• YOUR OBJECTIVE: Set down, character for character, everything in the records below from the line holding "have h6e : Real.exp" down to the line holding "have := Real.exp_bound'", and no other line.

• THE INPUT:

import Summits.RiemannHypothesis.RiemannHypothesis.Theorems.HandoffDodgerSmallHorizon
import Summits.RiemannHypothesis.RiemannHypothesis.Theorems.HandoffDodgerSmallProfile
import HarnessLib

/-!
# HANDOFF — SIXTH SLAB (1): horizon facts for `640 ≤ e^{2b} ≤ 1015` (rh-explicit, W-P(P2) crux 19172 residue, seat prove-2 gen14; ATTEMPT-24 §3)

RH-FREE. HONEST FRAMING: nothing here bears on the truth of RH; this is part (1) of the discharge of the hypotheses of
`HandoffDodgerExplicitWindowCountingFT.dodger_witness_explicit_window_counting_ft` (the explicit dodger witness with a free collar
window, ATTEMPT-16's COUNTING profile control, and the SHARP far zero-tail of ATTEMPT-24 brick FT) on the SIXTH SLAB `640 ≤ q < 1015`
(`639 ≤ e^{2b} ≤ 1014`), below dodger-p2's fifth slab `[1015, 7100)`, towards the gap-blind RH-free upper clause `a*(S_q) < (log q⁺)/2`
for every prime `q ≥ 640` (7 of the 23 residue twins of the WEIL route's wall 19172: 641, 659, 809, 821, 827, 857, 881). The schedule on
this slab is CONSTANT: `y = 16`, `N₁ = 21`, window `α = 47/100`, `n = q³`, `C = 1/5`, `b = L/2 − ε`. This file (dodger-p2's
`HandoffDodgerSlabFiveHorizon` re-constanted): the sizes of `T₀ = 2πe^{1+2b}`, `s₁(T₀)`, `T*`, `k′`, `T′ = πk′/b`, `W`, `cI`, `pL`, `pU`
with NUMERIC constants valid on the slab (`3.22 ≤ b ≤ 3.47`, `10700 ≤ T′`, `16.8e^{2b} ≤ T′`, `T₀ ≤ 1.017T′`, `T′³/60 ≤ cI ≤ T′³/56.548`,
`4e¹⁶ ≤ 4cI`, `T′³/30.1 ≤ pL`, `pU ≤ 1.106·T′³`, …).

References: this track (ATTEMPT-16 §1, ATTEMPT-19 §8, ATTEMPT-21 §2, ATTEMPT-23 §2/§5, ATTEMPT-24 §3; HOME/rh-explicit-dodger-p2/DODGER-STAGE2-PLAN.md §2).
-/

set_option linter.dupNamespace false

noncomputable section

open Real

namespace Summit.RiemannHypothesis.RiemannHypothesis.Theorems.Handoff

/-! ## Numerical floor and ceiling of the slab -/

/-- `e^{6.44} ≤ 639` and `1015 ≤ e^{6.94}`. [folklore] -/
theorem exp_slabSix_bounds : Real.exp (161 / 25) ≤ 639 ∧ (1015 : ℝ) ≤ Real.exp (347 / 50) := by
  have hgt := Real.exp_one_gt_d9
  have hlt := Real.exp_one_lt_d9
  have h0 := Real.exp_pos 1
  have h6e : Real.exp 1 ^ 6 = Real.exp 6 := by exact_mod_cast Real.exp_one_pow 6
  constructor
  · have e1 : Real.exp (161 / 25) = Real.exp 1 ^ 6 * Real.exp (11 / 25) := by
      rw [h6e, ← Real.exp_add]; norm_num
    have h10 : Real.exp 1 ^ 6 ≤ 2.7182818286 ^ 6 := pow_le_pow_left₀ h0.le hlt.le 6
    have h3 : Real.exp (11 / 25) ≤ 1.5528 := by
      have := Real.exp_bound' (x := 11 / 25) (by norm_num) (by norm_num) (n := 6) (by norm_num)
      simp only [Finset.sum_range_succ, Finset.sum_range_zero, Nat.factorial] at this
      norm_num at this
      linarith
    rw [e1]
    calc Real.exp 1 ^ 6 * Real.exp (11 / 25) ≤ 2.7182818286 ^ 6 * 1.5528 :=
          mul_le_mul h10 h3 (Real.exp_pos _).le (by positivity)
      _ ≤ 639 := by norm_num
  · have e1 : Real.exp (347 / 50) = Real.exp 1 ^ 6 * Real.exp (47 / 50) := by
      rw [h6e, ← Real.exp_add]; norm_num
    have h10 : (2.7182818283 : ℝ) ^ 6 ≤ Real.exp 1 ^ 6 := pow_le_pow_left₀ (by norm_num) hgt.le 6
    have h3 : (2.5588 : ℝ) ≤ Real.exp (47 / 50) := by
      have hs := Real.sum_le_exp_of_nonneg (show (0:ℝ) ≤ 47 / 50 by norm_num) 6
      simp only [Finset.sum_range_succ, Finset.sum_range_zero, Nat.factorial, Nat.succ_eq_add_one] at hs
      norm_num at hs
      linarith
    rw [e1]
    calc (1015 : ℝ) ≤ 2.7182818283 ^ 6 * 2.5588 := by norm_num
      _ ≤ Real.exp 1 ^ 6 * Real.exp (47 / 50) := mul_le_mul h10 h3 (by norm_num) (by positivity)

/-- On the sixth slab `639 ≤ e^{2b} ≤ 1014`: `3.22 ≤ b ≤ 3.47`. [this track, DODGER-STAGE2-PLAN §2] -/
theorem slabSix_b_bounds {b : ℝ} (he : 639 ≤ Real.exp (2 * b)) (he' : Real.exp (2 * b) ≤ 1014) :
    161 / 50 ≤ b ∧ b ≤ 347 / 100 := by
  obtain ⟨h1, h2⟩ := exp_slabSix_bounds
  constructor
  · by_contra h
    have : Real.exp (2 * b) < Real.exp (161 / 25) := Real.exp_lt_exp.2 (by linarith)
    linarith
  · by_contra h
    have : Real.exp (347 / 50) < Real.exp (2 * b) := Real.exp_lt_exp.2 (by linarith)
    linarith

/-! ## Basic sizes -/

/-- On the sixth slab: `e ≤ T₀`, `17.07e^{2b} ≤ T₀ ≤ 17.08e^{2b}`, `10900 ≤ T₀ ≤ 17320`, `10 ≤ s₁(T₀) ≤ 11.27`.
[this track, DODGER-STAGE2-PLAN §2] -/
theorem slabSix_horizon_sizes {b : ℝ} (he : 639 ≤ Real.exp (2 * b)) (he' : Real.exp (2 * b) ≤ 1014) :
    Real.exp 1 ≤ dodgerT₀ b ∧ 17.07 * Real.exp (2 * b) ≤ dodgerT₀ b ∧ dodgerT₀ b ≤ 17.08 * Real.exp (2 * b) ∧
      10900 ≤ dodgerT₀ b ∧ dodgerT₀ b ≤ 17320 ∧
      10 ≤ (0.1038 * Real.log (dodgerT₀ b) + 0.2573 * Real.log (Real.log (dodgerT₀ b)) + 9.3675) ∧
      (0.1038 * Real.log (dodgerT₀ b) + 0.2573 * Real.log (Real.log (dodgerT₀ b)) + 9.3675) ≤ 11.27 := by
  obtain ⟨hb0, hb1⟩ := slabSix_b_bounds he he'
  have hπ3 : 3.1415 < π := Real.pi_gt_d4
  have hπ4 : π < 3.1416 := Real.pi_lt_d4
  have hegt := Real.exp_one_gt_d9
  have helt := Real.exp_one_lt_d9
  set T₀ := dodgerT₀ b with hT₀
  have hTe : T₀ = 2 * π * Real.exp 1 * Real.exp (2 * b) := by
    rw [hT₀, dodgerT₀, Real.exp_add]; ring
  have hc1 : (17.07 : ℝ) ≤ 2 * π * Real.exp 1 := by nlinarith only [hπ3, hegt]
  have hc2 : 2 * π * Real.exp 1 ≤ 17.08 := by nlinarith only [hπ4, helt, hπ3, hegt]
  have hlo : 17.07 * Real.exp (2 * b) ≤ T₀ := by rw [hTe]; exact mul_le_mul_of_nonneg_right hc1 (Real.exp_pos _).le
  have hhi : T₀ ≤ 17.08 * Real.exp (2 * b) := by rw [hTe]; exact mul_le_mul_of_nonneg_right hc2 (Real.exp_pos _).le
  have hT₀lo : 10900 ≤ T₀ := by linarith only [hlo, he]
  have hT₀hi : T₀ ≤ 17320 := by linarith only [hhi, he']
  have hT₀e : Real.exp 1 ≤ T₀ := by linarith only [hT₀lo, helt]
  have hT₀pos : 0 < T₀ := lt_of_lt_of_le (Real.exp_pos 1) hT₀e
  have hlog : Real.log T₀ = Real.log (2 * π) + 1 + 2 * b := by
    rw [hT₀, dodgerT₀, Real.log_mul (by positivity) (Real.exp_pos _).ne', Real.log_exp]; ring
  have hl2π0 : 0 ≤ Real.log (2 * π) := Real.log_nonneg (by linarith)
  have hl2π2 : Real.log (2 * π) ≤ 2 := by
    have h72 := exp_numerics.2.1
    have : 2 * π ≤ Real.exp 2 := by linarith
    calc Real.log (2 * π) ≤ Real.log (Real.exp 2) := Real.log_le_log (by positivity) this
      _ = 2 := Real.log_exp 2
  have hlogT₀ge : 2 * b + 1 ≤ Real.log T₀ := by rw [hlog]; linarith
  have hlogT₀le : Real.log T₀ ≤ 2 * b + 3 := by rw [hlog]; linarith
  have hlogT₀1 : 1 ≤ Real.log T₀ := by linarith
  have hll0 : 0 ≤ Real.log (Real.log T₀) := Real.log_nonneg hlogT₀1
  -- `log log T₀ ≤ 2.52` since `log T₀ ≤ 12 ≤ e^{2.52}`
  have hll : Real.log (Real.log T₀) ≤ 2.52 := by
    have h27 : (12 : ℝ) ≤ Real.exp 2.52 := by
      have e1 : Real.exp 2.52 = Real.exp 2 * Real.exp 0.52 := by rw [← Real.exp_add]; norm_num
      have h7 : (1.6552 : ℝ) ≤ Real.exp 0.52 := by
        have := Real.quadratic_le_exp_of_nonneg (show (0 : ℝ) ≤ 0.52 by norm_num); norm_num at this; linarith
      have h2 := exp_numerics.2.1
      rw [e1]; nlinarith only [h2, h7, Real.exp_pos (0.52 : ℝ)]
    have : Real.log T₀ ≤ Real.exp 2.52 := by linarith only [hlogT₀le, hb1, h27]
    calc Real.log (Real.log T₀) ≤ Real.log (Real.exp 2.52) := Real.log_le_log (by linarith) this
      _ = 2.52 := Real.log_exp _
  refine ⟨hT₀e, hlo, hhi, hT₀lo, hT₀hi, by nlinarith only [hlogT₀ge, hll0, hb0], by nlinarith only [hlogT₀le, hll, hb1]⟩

• SOLUTION FOR THIS EXERCISE:
  have h6e : Real.exp 1 ^ 6 = Real.exp 6 := by exact_mod_cast Real.exp_one_pow 6
  constructor
  · have e1 : Real.exp (161 / 25) = Real.exp 1 ^ 6 * Real.exp (11 / 25) := by
      rw [h6e, ← Real.exp_add]; norm_num
    have h10 : Real.exp 1 ^ 6 ≤ 2.7182818286 ^ 6 := pow_le_pow_left₀ h0.le hlt.le 6
    have h3 : Real.exp (11 / 25) ≤ 1.5528 := by
      have := Real.exp_bound' (x := 11 / 25) (by norm_num) (by norm_num) (n := 6) (by norm_num)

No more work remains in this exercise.